* _ENTRIES SUPPLIED_
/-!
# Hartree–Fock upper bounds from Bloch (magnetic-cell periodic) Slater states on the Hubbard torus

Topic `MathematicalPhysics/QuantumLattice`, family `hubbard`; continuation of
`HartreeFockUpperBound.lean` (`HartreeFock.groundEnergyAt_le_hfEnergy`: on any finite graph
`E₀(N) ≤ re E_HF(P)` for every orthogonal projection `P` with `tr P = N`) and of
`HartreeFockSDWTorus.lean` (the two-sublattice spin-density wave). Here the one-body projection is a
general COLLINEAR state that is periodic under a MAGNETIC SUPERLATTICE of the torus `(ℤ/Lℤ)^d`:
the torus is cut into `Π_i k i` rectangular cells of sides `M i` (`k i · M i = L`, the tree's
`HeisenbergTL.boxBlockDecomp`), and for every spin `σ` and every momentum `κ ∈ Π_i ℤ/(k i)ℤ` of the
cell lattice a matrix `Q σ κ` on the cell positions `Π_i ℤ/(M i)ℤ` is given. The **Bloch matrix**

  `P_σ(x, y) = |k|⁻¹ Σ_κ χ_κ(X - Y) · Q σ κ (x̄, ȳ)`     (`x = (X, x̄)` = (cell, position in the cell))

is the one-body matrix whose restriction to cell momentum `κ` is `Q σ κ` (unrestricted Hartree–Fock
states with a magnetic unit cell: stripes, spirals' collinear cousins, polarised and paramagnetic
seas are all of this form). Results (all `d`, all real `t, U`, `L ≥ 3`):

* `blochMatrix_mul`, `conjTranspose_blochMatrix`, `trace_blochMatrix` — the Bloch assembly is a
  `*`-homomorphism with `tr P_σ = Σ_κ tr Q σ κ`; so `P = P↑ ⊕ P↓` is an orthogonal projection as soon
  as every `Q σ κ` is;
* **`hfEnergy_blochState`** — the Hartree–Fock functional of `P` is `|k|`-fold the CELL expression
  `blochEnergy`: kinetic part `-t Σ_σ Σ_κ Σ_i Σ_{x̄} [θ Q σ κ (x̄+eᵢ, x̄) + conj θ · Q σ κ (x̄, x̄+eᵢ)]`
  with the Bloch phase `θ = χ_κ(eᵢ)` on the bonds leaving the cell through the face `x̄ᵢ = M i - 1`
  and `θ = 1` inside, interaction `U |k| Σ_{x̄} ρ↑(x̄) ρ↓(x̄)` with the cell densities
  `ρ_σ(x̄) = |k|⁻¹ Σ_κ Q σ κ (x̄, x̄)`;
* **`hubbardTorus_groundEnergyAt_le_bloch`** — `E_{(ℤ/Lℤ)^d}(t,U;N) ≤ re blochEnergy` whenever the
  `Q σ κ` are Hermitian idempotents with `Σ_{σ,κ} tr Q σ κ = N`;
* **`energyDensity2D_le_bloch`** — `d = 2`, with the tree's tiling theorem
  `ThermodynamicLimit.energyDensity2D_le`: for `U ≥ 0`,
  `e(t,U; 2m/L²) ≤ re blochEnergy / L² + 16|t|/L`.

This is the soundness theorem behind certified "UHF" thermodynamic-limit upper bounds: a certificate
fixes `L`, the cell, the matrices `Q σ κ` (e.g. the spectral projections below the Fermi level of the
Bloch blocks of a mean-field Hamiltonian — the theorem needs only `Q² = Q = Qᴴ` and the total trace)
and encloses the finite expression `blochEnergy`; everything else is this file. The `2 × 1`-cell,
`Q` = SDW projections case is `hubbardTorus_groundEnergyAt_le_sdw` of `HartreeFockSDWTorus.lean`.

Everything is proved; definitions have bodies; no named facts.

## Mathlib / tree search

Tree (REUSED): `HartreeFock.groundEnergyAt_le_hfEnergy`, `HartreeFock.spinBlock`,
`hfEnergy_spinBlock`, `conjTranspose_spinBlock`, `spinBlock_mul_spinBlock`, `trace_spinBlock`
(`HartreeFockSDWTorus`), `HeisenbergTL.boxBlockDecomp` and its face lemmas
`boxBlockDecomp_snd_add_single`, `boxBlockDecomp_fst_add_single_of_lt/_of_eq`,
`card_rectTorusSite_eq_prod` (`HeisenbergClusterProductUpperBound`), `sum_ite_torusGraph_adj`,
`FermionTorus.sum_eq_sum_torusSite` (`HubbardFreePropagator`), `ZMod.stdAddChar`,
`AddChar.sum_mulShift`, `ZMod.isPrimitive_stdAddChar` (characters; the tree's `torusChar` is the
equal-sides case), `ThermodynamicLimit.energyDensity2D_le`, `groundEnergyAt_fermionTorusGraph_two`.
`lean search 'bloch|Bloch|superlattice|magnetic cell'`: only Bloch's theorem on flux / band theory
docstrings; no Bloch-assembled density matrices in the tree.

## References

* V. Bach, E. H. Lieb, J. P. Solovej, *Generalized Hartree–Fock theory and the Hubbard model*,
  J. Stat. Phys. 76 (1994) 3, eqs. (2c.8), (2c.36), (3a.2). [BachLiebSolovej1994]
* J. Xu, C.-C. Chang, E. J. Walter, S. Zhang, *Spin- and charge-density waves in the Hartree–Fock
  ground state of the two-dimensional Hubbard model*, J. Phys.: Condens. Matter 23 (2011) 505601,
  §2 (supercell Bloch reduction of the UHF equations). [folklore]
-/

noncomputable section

* _TASK DESCRIPTION_
Would you mind giving all the records again exactly?

* _RESPONSE TO THE TASK_
/-!
# Hartree–Fock upper bounds from Bloch (magnetic-cell periodic) Slater states on the Hubbard torus

Topic `MathematicalPhysics/QuantumLattice`, family `hubbard`; continuation of
`HartreeFockUpperBound.lean` (`HartreeFock.groundEnergyAt_le_hfEnergy`: on any finite graph
`E₀(N) ≤ re E_HF(P)` for every orthogonal projection `P` with `tr P = N`) and of
`HartreeFockSDWTorus.lean` (the two-sublattice spin-density wave). Here the one-body projection is a
general COLLINEAR state that is periodic under a MAGNETIC SUPERLATTICE of the torus `(ℤ/Lℤ)^d`:
the torus is cut into `Π_i k i` rectangular cells of sides `M i` (`k i · M i = L`, the tree's
`HeisenbergTL.boxBlockDecomp`), and for every spin `σ` and every momentum `κ ∈ Π_i ℤ/(k i)ℤ` of the
cell lattice a matrix `Q σ κ` on the cell positions `Π_i ℤ/(M i)ℤ` is given. The **Bloch matrix**

  `P_σ(x, y) = |k|⁻¹ Σ_κ χ_κ(X - Y) · Q σ κ (x̄, ȳ)`     (`x = (X, x̄)` = (cell, position in the cell))

is the one-body matrix whose restriction to cell momentum `κ` is `Q σ κ` (unrestricted Hartree–Fock
states with a magnetic unit cell: stripes, spirals' collinear cousins, polarised and paramagnetic
seas are all of this form). Results (all `d`, all real `t, U`, `L ≥ 3`):

* `blochMatrix_mul`, `conjTranspose_blochMatrix`, `trace_blochMatrix` — the Bloch assembly is a
  `*`-homomorphism with `tr P_σ = Σ_κ tr Q σ κ`; so `P = P↑ ⊕ P↓` is an orthogonal projection as soon
  as every `Q σ κ` is;
* **`hfEnergy_blochState`** — the Hartree–Fock functional of `P` is `|k|`-fold the CELL expression
  `blochEnergy`: kinetic part `-t Σ_σ Σ_κ Σ_i Σ_{x̄} [θ Q σ κ (x̄+eᵢ, x̄) + conj θ · Q σ κ (x̄, x̄+eᵢ)]`
  with the Bloch phase `θ = χ_κ(eᵢ)` on the bonds leaving the cell through the face `x̄ᵢ = M i - 1`
  and `θ = 1` inside, interaction `U |k| Σ_{x̄} ρ↑(x̄) ρ↓(x̄)` with the cell densities
  `ρ_σ(x̄) = |k|⁻¹ Σ_κ Q σ κ (x̄, x̄)`;
* **`hubbardTorus_groundEnergyAt_le_bloch`** — `E_{(ℤ/Lℤ)^d}(t,U;N) ≤ re blochEnergy` whenever the
  `Q σ κ` are Hermitian idempotents with `Σ_{σ,κ} tr Q σ κ = N`;
* **`energyDensity2D_le_bloch`** — `d = 2`, with the tree's tiling theorem
  `ThermodynamicLimit.energyDensity2D_le`: for `U ≥ 0`,
  `e(t,U; 2m/L²) ≤ re blochEnergy / L² + 16|t|/L`.

This is the soundness theorem behind certified "UHF" thermodynamic-limit upper bounds: a certificate
fixes `L`, the cell, the matrices `Q σ κ` (e.g. the spectral projections below the Fermi level of the
Bloch blocks of a mean-field Hamiltonian — the theorem needs only `Q² = Q = Qᴴ` and the total trace)
and encloses the finite expression `blochEnergy`; everything else is this file. The `2 × 1`-cell,
`Q` = SDW projections case is `hubbardTorus_groundEnergyAt_le_sdw` of `HartreeFockSDWTorus.lean`.

Everything is proved; definitions have bodies; no named facts.

## Mathlib / tree search

Tree (REUSED): `HartreeFock.groundEnergyAt_le_hfEnergy`, `HartreeFock.spinBlock`,
`hfEnergy_spinBlock`, `conjTranspose_spinBlock`, `spinBlock_mul_spinBlock`, `trace_spinBlock`
(`HartreeFockSDWTorus`), `HeisenbergTL.boxBlockDecomp` and its face lemmas
`boxBlockDecomp_snd_add_single`, `boxBlockDecomp_fst_add_single_of_lt/_of_eq`,
`card_rectTorusSite_eq_prod` (`HeisenbergClusterProductUpperBound`), `sum_ite_torusGraph_adj`,
`FermionTorus.sum_eq_sum_torusSite` (`HubbardFreePropagator`), `ZMod.stdAddChar`,
`AddChar.sum_mulShift`, `ZMod.isPrimitive_stdAddChar` (characters; the tree's `torusChar` is the
equal-sides case), `ThermodynamicLimit.energyDensity2D_le`, `groundEnergyAt_fermionTorusGraph_two`.
`lean search 'bloch|Bloch|superlattice|magnetic cell'`: only Bloch's theorem on flux / band theory
docstrings; no Bloch-assembled density matrices in the tree.

## References

* V. Bach, E. H. Lieb, J. P. Solovej, *Generalized Hartree–Fock theory and the Hubbard model*,
  J. Stat. Phys. 76 (1994) 3, eqs. (2c.8), (2c.36), (3a.2). [BachLiebSolovej1994]
* J. Xu, C.-C. Chang, E. J. Walter, S. Zhang, *Spin- and charge-density waves in the Hartree–Fock
  ground state of the two-dimensional Hubbard model*, J. Phys.: Condens. Matter 23 (2011) 505601,
  §2 (supercell Bloch reduction of the UHF equations). [folklore]
-/

noncomputable section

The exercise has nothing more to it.